4 thoughts on “April Conference Report: Methodologies in Victorian Studies

  1. Thanks so much for this post Jen! I am again so sorry to have missed out on so many great disability studies papers at VSAWC. I loved reading this though, and realizing that all of those folks have contributed to the digital archive! I love the idea of people’s work being more accessible through resources like the site and blogging.

    It was an embarrassment of riches to have so many conferences to choose from in April, and a bummer that we all inevitably have to miss some. I was at the annual CUNY Victorian Studies conference on Friday, on “Inventing Victorian Race” (http://victorian.commons.gc.cuny.edu/), and particularly enjoyed Patrick Brantlinger’s keynote (so many great images) and Aviva Briefel’s paper on the significance of cutting off hands as punishment in the Congo–there’s certainly a disability studies perspective in there somewhere.

    1. We were also sorry that you weren’t there, Karen! But your disability reader was mentioned at one of the disability panels as a wonderful site that we had all contributed to.

  2. The Western conference sounds really interesting, Jen. Was there any talk of Victorian literature and contemporary critical theory? I ask because I’ve been finding a lot of studies lately that seem to suggest certain Victorian writers have “anticipated” Derrida or Foucault or Levinas, etc. and I’m finding such readings a bit troubling. If we’re locating such arguments in Victorian writers already (and I suppose that too is debatable), then what is the utility, I wonder, of tacking them together with contemporary critical theorists? I’m not suggesting that there is nothing useful about this exercise, but I’m not sure where it gets us, exactly.

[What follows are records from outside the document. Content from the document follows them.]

import Summits.QuantumFields.YangMills.Theorems.BalabanLadderNTMarkovMirrorChiralPackage
import HarnessLib

/-!
# Crux `UVSeamRec` (stmt-QuantumFields-20043), stub `stub_floorsEngine` (S-B) / crux `NT` clause (i):
# the Markov–mirror one-point package WITHOUT its shell data — the bare mirror floor

Helper file (`--supports stmt-QuantumFields-20043`) of the seam stub-prover row `ym-20043-seam-s1` (owner
RULING R75: the Markov–mirror one-point package {RBL+SUP, RBLΔ, SF} of card
`Cruxes/NT/Ideas/markov-mirror-dirichlet-response.md` in its natural generality — compact `G`, any lattice
representation `r`, the unit map a parameter).  Sequel of the series `BalabanLadderNTMarkovMirror*` (p505063 –
p512282).

The package of `Q2_floor_of_mirrorPackage_chiral` (p509898) carries, per coupling, shell data `(p β, 𝒢_β)`:
a reference value and a bounded continuous cylinder functional on the closed collar of the cube `Q_β`, with
(RBL+SUP) `|kerE_{Q_β}^ζ(Ṽ) − p β + 𝒢_β ζ| ≤ √ε/2` for every exterior `ζ` and (SF) `4ε ≤ Cov_T(𝒢_β∘Θ₀, 𝒢_β)` on
every large torus.  This file records the converse bookkeeping of `mirrorCov_ge_of_boundaryResponse` (p507216):
for ANY bounded continuous cylinder `W` carried by a positive-time cube `Q` and ANY reference value `p`, the
**canonical shell functional** `𝒢 := p − kerE_Q^·(W)` is admissible (Feller continuity `Reference.continuous_kerE`,
bound `BoundaryLaw.abs_kerE_le`, quasilocality `isCylinder_kerE` with links in the window `[c − 1, c + b]`), satisfies
(RBL+SUP) with error `0`, and its shell covariance IS the bare mirror covariance of `W`:
`Cov_T(𝒢∘Θ₀, 𝒢) = Cov_T(kerE_Q(W)∘Θ₀, kerE_Q(W)) = Cov_T(W∘Θ₀, W)` (affine recentring + the mirror form p506289).
Consequently, with `𝒢` quantified existentially (as in the hypothesis of p512282
`MarkovMirrorFloors.stubFloorsEngine_of_mirrorPackage_rF`), the pair {RBL+SUP, SF} is EQUIVALENT to the single
two-point hypothesis

* (MF) `X ≤ Cov_T(Ṽ_v∘Θ₀, Ṽ_v)` on every torus `aβ·L ≥ Λ₅` — the bare lattice mirror floor of the smeared action
  density carried by ONE cube per coupling —

up to the constants `4 ↔ 9/4` (`mirrorPackage_of_bareFloor` here; `mirrorCov_ge_of_boundaryResponse` there), and the
clause-(i) package of the line reads {RBLΔ (⇐ BL6 ⇐ FBL6), MF}: `Q2_floor_of_bareFloor_chiral`,
`lowerBounds_fst_of_bareFloor_chiral`, `floorsTwoPoint_of_bareFloor_chiral` (the two-point conjunct of the
registered `UVSeamRec.stub_floorsEngine`, v4-F f523973980851859, for any `(G, r, a)`), `nt_of_bareFloor_chiral`
(`Theses.BalabanLadder.NT` BY NAME).  Located reading (no registry content): the one-point data {RBL+SUP, SF}
carry information beyond (MF) only once `𝒢` is PINNED (card E: the `v`-weighted classical Dirichlet excess of the
boundary data; or an affine functional of the collar plaquette fields); nothing in this file is `SU(2)`-specific.

* §1 `torusCov_const_sub` — the mirror covariance is invariant under affine recentring of both slots;
* §2 `continuous_const_sub_kerE`, `abs_const_sub_kerE_le`, `isCylinder_const_sub_kerE`, `const_sub_kerE_window` —
  admissibility of the canonical shell functional; `torusFit_of_geom` (a cube of physical size `≤ Λ₅ ≤ aβ·L` and its
  closed collar fit in the torus box);
* §3 `mirrorPackage_of_bareFloor` — (MF) ⇒ (SF) for the canonical shell functional, per coupling and torus;
* §4 the asymptotic packaging along a unit map.

Honest status: (MF), RBLΔ's supplier BL6/FBL6 and clause (ii) are engine-grade inputs (card E category c′; crux `NT`);
this file proves bookkeeping only.  Refs: card E (Mechanism 1–5); Osterwalder–Seiler 1978 §2; Glimm–Jaffe 1987 §6.1.
-/

set_option autoImplicit false

noncomputable section

open scoped SchwartzMap
open MeasureTheory Filter Topology
open Literature.MathematicalPhysics.QuantumFieldTheory Literature.MathematicalPhysics.QuantumLattice
open Literature.Probability.LatticeModels
open Summit.QuantumFields.YangMills.Cruxes.OSLegsFromFemtoAndGap.DlrCollarTransfer
open Summit.QuantumFields.YangMills.Cruxes.NT.Reference (continuous_kerE continuous_kerE_torusLift)
open Summit.QuantumFields.YangMills.Cruxes.NT.BoundaryLaw (abs_kerE_le)
open Summit.QuantumFields.YangMills.Cruxes.NT.Reflection (integrable_wilson_of_bdd)

namespace Summit.QuantumFields.YangMills.Cruxes.NT.MarkovMirror

/-! ## §0 Geometry: a cube of bounded physical size and its closed collar fit in a large torus -/

/-- **Torus fit.**  If the cube `(c, b)` has physical size `(|c j| + b + 3)·a ≤ Λ₅` in every direction and the torus
`2L+1` is large, `Λ₅ ≤ a·L` (`0 < a`), then `c 0 + b + 3 ≤ L` and `−L + 2 ≤ c j`, `c j + b + 2 ≤ L + 1` — the side
conditions of the mirror form `torusCov_reflect_lift_eq_torusCov_reflect_kerE`. [folklore] -/
theorem torusFit_of_geom {a Λ₅ : ℝ} (ha : 0 < a) {c : Fin 4 → ℤ} {b L : ℕ}
    (hsize : ∀ j : Fin 4, (|((c j : ℤ) : ℝ)| + (b : ℝ) + 3) * a ≤ Λ₅) (hL : Λ₅ ≤ a * L) :
    c 0 + (b : ℤ) + 3 ≤ L ∧ ∀ j : Fin 4, -(L : ℤ) + 2 ≤ c j ∧ c j + (b : ℤ) + 2 ≤ (L : ℤ) + 1 := by
  have hfit : ∀ j : Fin 4, |((c j : ℤ) : ℝ)| + (b : ℝ) + 3 ≤ (L : ℝ) := fun j =>
    le_of_mul_le_mul_right (by nlinarith [hsize j, hL]) ha
  have hfitZ : ∀ j : Fin 4, |c j| + (b : ℤ) + 3 ≤ (L : ℤ) := fun j => by
    have h := hfit j
    rw [Int.cast_abs.symm] at h
    exact_mod_cast h
  refine ⟨by linarith [hfitZ 0, le_abs_self (c 0)], fun j => ?_⟩
  have h := hfitZ j
  have h1 := le_abs_self (c j)
  have h2 := neg_abs_le (c j)
  constructor <;> linarith

section Bare

variable (G : Type) [Group G] [TopologicalSpace G] [IsTopologicalGroup G] [CompactSpace G]
  [MeasurableSpace G] [BorelSpace G] (r : LatticeRep G)

/-! ## §1 The mirror covariance is invariant under affine recentring of both slots -/

/-- **Affine recentring.**  For bounded continuous observables `A` (read on the reflected field) and `B` of `ℤ⁴`
configurations and constants `p, q`, on the torus of side `2L+1` (read through the periodic lift)
`Cov_T(p − A, q − B) = Cov_T(A, B)`:  `torusE((p − A)(q − B)) − torusE(p − A)·torusE(q − B) =
torusE(A·B) − torusE(A)·torusE(B)`.  Wilson's torus measure is a probability measure, so constants integrate to
themselves. [folklore] -/
theorem torusCov_const_sub (β : ℝ) (L : ℕ) {A B : LGConfig 4 G → ℝ} (hA : Continuous A) (hB : Continuous B)
    {MA MB : ℝ} (hMA : ∀ U, |A U| ≤ MA) (hMB : ∀ U, |B U| ≤ MB) (p q : ℝ) :
    torusE G r β L (fun V => (p - A V) * (q - B V)) -
        torusE G r β L (fun V => p - A V) * torusE G r β L (fun V => q - B V) =
      torusE G r β L (fun V => A V * B V) - torusE G r β L A * torusE G r β L B := by
  haveI := r.secondCountableTopology
  haveI := isProbabilityMeasure_wilsonMeasure (d := 4) (L := 2 * L + 1) r.ρ r.continuous β
  unfold torusE
  set μ := wilsonMeasure (d := 4) (L := 2 * L + 1) r.ρ β with hμ
  set a : GaugeConfig 4 (2 * L + 1) G → ℝ := fun U => A (torusLift (2 * L + 1) U) with ha
  set b' : GaugeConfig 4 (2 * L + 1) G → ℝ := fun U => B (torusLift (2 * L + 1) U) with hb'
  have hac : Continuous a := hA.comp (continuous_torusLift _)
  have hbc : Continuous b' := hB.comp (continuous_torusLift _)
  have ia : Integrable a μ := integrable_wilson_of_bdd r.ρ r.continuous β hac.measurable ⟨MA, fun U => hMA _⟩
  have ib : Integrable b' μ := integrable_wilson_of_bdd r.ρ r.continuous β hbc.measurable ⟨MB, fun U => hMB _⟩
  have iab : Integrable (fun U => a U * b' U) μ :=
    integrable_wilson_of_bdd r.ρ r.continuous β (hac.mul hbc).measurable ⟨MA * MB, fun U => by
      rw [abs_mul]
      exact mul_le_mul (hMA (torusLift (2 * L + 1) U)) (hMB (torusLift (2 * L + 1) U)) (abs_nonneg _)
        ((abs_nonneg _).trans (hMA (torusLift (2 * L + 1) U)))⟩
  change (∫ U, (p - a U) * (q - b' U) ∂μ) - (∫ U, (p - a U) ∂μ) * (∫ U, (q - b' U) ∂μ) =
    (∫ U, a U * b' U ∂μ) - (∫ U, a U ∂μ) * (∫ U, b' U ∂μ)
  have hpa : ∫ U, (p - a U) ∂μ = p - ∫ U, a U ∂μ := by
    rw [integral_sub (integrable_const p) ia, integral_const, smul_eq_mul, probReal_univ, one_mul]
  have hqb : ∫ U, (q - b' U) ∂μ = q - ∫ U, b' U ∂μ := by
    rw [integral_sub (integrable_const q) ib, integral_const, smul_eq_mul, probReal_univ, one_mul]
  have hprod : ∫ U, (p - a U) * (q - b' U) ∂μ =
      p * q - p * ∫ U, b' U ∂μ - q * ∫ U, a U ∂μ + ∫ U, a U * b' U ∂μ := by
    have e1 : (fun U => (p - a U) * (q - b' U)) = fun U => ((p * q - p * b' U) - q * a U) + a U * b' U := by
      funext U; ring
    have i1 : Integrable (fun U => p * q - p * b' U) μ := (integrable_const _).sub (ib.const_mul p)
    have i2 : Integrable (fun U => (p * q - p * b' U) - q * a U) μ := i1.sub (ia.const_mul q)
    rw [e1, integral_add i2 iab, integral_sub i1 (ia.const_mul q), integral_sub (integrable_const _) (ib.const_mul p),
      integral_const, smul_eq_mul, probReal_univ, one_mul, integral_const_mul, integral_const_mul]
  rw [hprod, hpa, hqb]
  ring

    1. There actually wasn’t any talk about contemporary critical theory that I can recall at the Victorianists’ Workshop conference, which may be interesting in itself! I’d be interested in looking at some of those studies you are referencing, Tara, that argue for some kind of Victorian priority or purchase on contemporary critical concepts. I wonder how the scholars themselves frame the utility of yoking together the Victorian writer and the 20th century theorist.